[Source material Boundary: Start]

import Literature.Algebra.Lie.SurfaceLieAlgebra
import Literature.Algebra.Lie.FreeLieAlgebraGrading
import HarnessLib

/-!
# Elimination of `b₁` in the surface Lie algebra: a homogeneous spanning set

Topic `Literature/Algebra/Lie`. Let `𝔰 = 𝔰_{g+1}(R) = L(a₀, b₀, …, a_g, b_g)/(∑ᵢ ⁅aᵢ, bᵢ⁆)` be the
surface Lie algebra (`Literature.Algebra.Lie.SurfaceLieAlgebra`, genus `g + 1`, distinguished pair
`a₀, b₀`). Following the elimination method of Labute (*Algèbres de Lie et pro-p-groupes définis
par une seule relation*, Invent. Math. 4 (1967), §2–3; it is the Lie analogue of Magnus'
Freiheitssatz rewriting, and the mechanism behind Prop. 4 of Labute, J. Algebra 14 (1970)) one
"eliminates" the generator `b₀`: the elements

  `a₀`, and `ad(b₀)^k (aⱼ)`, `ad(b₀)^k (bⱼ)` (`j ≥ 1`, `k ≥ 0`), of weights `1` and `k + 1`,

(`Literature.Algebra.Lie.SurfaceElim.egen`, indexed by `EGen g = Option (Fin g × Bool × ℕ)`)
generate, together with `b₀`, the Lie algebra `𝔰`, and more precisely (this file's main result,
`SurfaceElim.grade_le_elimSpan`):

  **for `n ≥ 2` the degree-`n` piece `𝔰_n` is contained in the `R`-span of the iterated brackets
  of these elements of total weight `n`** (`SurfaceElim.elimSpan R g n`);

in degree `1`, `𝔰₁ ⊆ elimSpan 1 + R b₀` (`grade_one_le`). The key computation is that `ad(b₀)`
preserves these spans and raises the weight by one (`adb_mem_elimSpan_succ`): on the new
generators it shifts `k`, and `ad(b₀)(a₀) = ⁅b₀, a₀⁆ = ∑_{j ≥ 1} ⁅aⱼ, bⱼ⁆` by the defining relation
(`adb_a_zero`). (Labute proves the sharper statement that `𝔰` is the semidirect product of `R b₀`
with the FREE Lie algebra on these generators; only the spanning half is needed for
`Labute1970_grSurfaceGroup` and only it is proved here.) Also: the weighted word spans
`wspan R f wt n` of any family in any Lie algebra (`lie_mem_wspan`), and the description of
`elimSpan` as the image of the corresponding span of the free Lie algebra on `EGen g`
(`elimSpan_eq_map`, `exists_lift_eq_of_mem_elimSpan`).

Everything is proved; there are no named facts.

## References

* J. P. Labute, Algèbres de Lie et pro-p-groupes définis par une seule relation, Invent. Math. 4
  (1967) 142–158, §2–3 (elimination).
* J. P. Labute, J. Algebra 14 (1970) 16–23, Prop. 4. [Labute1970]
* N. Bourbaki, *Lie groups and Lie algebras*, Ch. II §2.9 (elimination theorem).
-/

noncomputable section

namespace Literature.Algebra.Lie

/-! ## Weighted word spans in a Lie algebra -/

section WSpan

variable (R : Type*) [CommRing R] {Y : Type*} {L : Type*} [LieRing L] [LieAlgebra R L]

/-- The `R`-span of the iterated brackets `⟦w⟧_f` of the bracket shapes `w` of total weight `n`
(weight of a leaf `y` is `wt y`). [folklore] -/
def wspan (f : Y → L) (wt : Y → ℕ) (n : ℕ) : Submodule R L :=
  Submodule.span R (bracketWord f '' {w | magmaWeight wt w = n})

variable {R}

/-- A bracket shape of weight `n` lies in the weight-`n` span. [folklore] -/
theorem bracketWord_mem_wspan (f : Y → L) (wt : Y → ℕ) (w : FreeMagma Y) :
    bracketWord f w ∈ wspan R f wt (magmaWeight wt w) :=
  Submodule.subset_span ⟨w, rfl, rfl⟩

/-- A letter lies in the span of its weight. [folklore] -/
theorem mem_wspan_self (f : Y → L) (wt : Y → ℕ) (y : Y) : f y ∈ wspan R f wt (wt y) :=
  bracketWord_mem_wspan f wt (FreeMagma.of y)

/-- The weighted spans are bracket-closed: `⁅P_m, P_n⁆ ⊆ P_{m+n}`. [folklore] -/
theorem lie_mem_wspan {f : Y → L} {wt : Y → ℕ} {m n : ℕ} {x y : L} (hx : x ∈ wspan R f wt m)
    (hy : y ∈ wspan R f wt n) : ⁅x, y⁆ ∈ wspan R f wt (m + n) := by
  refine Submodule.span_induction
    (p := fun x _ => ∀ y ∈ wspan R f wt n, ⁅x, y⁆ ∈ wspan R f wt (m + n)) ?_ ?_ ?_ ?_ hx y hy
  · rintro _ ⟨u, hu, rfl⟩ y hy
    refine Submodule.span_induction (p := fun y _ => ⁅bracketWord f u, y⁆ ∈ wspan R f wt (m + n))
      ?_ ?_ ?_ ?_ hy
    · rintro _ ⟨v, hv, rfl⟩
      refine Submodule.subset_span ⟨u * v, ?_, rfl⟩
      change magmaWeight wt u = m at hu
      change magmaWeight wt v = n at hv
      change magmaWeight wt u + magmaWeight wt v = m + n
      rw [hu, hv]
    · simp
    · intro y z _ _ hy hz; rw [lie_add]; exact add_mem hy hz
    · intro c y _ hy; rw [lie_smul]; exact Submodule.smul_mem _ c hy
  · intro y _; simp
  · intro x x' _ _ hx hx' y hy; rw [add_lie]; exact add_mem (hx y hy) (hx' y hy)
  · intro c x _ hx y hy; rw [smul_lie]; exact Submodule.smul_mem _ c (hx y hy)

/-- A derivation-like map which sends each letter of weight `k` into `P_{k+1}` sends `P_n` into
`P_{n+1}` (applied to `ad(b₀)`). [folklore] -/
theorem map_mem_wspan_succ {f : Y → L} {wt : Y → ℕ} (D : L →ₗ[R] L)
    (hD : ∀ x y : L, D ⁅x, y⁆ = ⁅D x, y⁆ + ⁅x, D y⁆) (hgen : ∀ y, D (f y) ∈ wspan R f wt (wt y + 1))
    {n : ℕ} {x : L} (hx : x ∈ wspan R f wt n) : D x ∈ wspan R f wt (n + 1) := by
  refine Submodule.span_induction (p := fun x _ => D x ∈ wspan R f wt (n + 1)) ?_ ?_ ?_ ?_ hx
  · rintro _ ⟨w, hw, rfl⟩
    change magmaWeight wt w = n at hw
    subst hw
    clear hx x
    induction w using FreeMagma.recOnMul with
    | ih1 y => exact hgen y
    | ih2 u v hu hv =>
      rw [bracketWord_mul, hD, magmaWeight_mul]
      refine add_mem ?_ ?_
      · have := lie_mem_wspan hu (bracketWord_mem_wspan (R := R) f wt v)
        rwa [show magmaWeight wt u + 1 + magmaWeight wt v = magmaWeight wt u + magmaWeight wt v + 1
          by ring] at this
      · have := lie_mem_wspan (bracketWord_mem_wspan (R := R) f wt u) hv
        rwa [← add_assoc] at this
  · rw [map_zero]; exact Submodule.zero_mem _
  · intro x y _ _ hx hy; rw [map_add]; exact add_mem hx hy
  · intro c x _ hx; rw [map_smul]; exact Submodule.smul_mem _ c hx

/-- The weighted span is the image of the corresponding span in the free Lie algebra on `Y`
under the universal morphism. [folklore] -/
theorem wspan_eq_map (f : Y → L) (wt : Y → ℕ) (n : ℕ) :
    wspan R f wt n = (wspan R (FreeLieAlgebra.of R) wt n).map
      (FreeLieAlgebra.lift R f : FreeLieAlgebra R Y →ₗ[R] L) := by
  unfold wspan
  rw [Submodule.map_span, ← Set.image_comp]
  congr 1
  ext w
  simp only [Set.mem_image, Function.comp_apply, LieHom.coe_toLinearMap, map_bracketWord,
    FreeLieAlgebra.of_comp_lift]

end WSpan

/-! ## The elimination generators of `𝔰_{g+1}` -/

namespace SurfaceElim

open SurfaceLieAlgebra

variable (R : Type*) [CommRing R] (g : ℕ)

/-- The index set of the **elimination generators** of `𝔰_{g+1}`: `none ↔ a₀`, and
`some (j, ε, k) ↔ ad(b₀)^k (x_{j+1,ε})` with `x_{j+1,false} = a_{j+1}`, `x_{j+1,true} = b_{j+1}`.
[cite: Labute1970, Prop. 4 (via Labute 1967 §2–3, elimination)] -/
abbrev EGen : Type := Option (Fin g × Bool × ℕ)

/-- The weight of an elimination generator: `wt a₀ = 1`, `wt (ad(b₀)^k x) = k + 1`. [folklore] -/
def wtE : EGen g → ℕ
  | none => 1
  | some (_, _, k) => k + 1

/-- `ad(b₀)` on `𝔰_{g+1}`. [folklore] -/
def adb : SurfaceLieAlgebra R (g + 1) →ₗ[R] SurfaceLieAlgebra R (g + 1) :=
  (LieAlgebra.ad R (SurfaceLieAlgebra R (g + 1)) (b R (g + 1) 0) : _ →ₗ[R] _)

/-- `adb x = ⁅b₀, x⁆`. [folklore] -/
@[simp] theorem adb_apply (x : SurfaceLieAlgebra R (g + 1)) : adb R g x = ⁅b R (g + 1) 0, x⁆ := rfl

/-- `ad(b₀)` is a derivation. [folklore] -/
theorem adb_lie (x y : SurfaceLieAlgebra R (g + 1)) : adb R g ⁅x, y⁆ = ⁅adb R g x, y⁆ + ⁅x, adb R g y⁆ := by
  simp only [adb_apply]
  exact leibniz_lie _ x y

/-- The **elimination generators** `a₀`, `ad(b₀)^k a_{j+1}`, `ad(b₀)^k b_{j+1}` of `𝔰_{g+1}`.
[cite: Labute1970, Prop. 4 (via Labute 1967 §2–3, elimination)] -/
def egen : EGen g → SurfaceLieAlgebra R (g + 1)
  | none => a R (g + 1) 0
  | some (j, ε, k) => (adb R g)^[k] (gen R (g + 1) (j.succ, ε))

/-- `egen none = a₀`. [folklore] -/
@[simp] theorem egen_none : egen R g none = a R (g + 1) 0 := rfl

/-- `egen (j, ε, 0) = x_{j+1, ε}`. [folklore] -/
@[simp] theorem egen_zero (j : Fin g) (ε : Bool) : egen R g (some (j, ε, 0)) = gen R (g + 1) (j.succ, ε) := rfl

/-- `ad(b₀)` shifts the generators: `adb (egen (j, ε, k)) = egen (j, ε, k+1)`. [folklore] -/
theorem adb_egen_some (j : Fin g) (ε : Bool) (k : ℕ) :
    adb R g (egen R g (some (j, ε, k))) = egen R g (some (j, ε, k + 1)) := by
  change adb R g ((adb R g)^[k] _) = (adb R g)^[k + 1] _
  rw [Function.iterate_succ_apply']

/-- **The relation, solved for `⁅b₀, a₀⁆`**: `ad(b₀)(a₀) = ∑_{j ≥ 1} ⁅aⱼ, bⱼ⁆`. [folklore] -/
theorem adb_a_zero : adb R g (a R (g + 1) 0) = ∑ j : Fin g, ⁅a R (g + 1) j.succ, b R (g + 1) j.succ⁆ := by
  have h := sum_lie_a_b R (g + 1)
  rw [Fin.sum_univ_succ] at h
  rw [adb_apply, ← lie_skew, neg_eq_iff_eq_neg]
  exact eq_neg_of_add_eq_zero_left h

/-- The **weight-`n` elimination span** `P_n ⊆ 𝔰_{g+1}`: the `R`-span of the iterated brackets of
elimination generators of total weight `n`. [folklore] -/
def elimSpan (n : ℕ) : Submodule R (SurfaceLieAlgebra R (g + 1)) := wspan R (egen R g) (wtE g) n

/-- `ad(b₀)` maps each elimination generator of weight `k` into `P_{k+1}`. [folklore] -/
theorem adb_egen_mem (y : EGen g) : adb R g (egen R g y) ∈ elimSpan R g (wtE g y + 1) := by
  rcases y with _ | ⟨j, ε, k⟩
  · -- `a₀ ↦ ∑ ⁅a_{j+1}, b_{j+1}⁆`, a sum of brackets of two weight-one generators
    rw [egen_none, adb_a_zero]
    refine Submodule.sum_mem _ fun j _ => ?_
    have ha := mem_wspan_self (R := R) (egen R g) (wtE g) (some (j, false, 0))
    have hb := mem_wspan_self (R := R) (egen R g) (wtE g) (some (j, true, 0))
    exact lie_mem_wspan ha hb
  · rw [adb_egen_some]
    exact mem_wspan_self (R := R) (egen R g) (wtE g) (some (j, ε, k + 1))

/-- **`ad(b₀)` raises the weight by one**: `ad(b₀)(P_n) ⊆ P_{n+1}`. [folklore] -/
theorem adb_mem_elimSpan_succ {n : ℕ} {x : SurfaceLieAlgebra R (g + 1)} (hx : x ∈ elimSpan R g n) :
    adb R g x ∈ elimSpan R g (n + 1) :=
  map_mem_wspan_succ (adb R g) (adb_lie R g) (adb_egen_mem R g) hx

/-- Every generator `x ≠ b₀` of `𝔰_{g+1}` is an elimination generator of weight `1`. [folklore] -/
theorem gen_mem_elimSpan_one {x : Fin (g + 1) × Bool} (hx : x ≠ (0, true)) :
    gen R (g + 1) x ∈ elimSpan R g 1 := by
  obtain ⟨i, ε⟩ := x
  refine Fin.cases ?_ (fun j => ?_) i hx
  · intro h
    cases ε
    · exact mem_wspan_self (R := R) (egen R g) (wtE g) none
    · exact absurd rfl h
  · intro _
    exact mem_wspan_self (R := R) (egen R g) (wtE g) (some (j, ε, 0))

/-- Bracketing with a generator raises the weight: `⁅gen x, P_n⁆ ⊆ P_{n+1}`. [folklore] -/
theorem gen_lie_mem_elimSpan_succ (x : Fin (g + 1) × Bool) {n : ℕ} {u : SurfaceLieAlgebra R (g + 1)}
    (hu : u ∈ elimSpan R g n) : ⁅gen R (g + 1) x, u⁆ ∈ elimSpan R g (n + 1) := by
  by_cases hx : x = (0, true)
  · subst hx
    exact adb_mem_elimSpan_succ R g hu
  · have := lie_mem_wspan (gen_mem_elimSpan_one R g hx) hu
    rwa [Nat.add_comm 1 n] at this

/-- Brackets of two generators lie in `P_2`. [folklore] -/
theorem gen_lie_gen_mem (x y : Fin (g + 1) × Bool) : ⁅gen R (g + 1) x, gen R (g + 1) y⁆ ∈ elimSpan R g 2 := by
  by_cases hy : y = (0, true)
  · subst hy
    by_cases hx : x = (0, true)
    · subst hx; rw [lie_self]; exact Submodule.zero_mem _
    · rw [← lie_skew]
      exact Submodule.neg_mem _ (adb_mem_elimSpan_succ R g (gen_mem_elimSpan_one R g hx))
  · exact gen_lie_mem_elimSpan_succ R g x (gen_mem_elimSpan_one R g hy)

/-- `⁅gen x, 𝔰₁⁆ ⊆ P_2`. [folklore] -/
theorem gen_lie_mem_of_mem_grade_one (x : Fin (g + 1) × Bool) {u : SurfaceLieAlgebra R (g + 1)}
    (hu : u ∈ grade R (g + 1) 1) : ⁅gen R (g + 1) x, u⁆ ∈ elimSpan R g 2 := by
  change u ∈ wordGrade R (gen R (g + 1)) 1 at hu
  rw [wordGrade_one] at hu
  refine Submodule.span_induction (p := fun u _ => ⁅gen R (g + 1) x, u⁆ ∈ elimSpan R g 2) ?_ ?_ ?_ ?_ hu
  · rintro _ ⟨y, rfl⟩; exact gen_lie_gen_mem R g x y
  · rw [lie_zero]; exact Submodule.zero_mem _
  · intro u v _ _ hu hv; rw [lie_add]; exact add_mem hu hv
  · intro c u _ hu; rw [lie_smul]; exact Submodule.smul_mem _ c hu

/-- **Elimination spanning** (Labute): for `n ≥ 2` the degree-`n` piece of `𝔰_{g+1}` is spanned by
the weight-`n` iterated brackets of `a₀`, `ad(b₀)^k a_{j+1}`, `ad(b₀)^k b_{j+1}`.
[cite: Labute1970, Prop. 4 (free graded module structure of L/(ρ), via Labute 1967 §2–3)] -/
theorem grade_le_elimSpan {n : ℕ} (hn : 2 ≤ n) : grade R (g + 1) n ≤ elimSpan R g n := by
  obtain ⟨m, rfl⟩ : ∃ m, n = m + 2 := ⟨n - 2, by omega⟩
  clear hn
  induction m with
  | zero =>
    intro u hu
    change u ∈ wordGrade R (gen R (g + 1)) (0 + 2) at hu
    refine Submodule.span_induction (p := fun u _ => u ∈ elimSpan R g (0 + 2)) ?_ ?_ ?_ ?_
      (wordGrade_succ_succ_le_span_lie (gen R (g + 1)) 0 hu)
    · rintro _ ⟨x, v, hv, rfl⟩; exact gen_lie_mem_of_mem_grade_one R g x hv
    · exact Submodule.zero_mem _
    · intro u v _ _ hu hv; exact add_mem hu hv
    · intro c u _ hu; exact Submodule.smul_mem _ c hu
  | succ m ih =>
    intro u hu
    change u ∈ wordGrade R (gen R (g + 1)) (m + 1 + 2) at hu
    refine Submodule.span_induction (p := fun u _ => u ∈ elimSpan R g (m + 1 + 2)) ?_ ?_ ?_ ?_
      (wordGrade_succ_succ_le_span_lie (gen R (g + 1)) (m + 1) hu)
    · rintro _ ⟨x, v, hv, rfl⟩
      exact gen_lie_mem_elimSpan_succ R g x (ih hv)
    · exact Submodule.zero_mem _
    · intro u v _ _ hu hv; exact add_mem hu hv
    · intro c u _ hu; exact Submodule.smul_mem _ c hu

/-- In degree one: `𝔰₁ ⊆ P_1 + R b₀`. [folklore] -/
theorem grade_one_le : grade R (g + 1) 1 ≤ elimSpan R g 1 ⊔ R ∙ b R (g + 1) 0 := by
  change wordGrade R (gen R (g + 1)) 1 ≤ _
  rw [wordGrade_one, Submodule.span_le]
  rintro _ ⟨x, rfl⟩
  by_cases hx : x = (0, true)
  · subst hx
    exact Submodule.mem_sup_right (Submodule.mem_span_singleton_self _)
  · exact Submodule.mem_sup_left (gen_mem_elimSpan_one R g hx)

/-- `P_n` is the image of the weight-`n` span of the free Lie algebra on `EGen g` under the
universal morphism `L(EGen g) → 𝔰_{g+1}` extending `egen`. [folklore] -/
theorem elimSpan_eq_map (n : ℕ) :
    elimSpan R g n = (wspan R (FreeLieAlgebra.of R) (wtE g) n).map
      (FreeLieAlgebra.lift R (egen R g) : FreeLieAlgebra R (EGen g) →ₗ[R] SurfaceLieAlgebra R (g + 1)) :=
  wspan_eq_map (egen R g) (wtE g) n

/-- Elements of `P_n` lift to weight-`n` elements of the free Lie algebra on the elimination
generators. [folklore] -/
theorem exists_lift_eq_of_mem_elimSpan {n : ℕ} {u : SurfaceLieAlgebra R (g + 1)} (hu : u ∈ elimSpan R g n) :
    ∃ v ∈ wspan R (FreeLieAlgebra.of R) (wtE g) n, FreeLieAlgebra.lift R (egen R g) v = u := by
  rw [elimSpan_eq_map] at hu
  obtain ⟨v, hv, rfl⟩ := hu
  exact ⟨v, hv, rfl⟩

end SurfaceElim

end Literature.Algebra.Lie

[Source material Boundary: End]
[Source material Boundary: Start]

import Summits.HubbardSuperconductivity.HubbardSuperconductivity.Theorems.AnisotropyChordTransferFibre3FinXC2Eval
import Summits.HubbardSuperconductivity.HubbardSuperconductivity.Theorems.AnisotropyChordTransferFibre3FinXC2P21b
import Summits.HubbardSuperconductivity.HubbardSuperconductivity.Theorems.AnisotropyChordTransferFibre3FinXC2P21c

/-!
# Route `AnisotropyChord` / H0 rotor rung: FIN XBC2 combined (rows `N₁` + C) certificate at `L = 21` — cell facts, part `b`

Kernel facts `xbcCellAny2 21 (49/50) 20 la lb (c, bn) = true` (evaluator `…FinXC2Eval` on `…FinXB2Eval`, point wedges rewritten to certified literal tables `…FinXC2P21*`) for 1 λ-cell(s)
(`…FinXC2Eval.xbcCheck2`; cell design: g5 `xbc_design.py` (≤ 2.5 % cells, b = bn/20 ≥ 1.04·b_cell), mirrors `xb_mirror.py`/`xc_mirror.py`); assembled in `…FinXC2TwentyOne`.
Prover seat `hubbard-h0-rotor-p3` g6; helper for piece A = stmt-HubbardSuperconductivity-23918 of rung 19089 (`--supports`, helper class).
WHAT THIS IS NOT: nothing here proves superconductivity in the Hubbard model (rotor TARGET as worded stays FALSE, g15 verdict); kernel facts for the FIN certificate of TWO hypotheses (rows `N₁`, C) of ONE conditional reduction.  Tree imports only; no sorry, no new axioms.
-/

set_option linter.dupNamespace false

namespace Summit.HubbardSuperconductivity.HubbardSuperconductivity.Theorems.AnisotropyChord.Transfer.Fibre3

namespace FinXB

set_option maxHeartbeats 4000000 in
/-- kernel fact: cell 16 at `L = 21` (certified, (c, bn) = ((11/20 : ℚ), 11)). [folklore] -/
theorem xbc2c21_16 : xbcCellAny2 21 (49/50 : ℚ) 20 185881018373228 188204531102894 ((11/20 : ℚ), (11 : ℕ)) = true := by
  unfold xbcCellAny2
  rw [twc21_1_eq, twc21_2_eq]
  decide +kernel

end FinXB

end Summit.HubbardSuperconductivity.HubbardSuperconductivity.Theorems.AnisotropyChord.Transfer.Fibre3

[Source material Boundary: End]
[Source material Boundary: Start]

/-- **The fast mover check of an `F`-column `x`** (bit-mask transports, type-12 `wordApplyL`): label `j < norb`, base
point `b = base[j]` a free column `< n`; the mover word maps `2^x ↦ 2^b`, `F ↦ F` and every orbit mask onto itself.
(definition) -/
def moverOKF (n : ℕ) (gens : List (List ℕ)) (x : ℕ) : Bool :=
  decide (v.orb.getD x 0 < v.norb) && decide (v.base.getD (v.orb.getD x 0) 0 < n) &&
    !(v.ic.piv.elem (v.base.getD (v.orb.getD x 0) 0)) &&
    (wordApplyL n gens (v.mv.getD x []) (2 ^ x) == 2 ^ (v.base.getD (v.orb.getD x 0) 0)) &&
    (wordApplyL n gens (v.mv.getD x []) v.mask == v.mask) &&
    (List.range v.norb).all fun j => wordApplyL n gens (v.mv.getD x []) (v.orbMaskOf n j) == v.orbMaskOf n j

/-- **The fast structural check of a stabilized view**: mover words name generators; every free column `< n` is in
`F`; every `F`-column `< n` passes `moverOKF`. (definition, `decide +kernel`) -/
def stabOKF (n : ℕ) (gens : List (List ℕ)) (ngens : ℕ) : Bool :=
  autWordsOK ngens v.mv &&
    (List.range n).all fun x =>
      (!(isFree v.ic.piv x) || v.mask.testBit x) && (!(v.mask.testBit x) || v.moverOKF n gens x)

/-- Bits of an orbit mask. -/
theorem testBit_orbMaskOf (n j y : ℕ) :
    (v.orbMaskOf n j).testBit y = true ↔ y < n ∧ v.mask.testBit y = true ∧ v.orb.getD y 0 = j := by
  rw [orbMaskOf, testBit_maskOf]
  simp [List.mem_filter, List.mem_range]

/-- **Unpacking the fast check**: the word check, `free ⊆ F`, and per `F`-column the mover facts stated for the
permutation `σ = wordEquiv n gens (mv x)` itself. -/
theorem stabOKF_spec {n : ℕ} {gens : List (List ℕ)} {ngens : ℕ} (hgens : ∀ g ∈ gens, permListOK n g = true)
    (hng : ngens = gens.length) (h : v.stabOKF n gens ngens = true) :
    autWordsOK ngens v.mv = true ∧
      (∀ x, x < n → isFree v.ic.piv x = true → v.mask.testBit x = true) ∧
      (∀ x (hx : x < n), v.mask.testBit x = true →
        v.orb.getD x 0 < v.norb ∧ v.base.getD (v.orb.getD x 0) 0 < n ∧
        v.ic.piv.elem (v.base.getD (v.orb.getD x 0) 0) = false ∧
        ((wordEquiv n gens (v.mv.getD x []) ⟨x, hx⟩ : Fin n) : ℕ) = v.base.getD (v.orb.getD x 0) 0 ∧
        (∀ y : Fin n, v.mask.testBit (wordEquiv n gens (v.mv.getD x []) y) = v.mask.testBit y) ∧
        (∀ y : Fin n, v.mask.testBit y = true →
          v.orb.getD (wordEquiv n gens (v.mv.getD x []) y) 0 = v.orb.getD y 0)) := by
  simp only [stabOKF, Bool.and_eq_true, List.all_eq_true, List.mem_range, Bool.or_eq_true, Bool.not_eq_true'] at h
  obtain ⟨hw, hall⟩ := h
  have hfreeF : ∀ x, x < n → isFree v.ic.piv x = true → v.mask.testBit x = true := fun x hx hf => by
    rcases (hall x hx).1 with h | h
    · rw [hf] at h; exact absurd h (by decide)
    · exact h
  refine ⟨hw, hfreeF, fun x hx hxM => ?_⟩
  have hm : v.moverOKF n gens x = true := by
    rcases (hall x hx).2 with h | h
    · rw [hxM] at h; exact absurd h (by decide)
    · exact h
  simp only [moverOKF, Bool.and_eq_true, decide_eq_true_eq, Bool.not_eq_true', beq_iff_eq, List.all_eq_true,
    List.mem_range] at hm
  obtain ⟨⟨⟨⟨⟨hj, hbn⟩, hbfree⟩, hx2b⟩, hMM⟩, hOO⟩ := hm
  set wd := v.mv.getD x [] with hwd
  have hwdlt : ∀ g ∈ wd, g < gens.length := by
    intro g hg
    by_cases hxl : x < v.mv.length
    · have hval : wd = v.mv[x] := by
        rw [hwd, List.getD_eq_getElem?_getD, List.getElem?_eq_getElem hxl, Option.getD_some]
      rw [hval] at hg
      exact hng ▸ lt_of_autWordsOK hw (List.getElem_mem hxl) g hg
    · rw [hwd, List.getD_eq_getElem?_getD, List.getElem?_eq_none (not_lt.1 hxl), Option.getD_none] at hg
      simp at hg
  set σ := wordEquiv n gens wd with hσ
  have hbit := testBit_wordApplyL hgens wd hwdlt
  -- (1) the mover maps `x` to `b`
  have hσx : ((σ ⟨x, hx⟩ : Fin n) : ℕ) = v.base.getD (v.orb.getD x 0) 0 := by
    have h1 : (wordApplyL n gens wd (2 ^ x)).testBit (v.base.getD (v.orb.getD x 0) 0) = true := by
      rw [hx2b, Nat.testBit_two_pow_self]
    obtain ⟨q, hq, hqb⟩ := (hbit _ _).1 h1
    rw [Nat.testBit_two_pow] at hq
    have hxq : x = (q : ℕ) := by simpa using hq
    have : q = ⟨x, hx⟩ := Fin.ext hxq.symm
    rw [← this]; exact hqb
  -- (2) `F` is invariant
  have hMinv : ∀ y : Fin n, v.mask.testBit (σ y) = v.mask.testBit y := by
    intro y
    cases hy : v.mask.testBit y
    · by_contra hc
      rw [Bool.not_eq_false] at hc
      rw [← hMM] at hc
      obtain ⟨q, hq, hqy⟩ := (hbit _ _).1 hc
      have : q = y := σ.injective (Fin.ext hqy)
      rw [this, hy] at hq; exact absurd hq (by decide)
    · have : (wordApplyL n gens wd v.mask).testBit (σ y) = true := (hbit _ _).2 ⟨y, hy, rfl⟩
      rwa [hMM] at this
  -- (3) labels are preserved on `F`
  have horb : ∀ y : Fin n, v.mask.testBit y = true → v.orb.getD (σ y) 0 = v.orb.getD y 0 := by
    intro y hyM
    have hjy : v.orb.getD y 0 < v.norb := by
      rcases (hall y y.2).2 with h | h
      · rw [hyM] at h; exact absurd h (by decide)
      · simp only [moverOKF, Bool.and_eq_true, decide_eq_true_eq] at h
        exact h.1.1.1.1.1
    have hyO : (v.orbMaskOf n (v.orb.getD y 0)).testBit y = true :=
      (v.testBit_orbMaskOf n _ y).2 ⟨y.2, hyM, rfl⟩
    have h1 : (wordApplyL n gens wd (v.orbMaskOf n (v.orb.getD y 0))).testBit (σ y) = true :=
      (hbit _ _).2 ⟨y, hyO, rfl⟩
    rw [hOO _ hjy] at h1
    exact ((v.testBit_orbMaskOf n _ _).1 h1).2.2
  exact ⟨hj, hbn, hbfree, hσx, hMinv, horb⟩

[Source material Boundary: End]

> [Exercise]:
What is asked for is an exact copy of the lines above from the one containing "b₀, …, a_g, b_g)/(∑ᵢ" through the one containing "the weighted word spans", and only those.

> [Answer to this problem]:
Topic `Literature/Algebra/Lie`. Let `𝔰 = 𝔰_{g+1}(R) = L(a₀, b₀, …, a_g, b_g)/(∑ᵢ ⁅aᵢ, bᵢ⁆)` be the
surface Lie algebra (`Literature.Algebra.Lie.SurfaceLieAlgebra`, genus `g + 1`, distinguished pair
`a₀, b₀`). Following the elimination method of Labute (*Algèbres de Lie et pro-p-groupes définis
par une seule relation*, Invent. Math. 4 (1967), §2–3; it is the Lie analogue of Magnus'
Freiheitssatz rewriting, and the mechanism behind Prop. 4 of Labute, J. Algebra 14 (1970)) one
"eliminates" the generator `b₀`: the elements

  `a₀`, and `ad(b₀)^k (aⱼ)`, `ad(b₀)^k (bⱼ)` (`j ≥ 1`, `k ≥ 0`), of weights `1` and `k + 1`,

(`Literature.Algebra.Lie.SurfaceElim.egen`, indexed by `EGen g = Option (Fin g × Bool × ℕ)`)
generate, together with `b₀`, the Lie algebra `𝔰`, and more precisely (this file's main result,
`SurfaceElim.grade_le_elimSpan`):

  **for `n ≥ 2` the degree-`n` piece `𝔰_n` is contained in the `R`-span of the iterated brackets
  of these elements of total weight `n`** (`SurfaceElim.elimSpan R g n`);

in degree `1`, `𝔰₁ ⊆ elimSpan 1 + R b₀` (`grade_one_le`). The key computation is that `ad(b₀)`
preserves these spans and raises the weight by one (`adb_mem_elimSpan_succ`): on the new
generators it shifts `k`, and `ad(b₀)(a₀) = ⁅b₀, a₀⁆ = ∑_{j ≥ 1} ⁅aⱼ, bⱼ⁆` by the defining relation
(`adb_a_zero`). (Labute proves the sharper statement that `𝔰` is the semidirect product of `R b₀`
with the FREE Lie algebra on these generators; only the spanning half is needed for
`Labute1970_grSurfaceGroup` and only it is proved here.) Also: the weighted word spans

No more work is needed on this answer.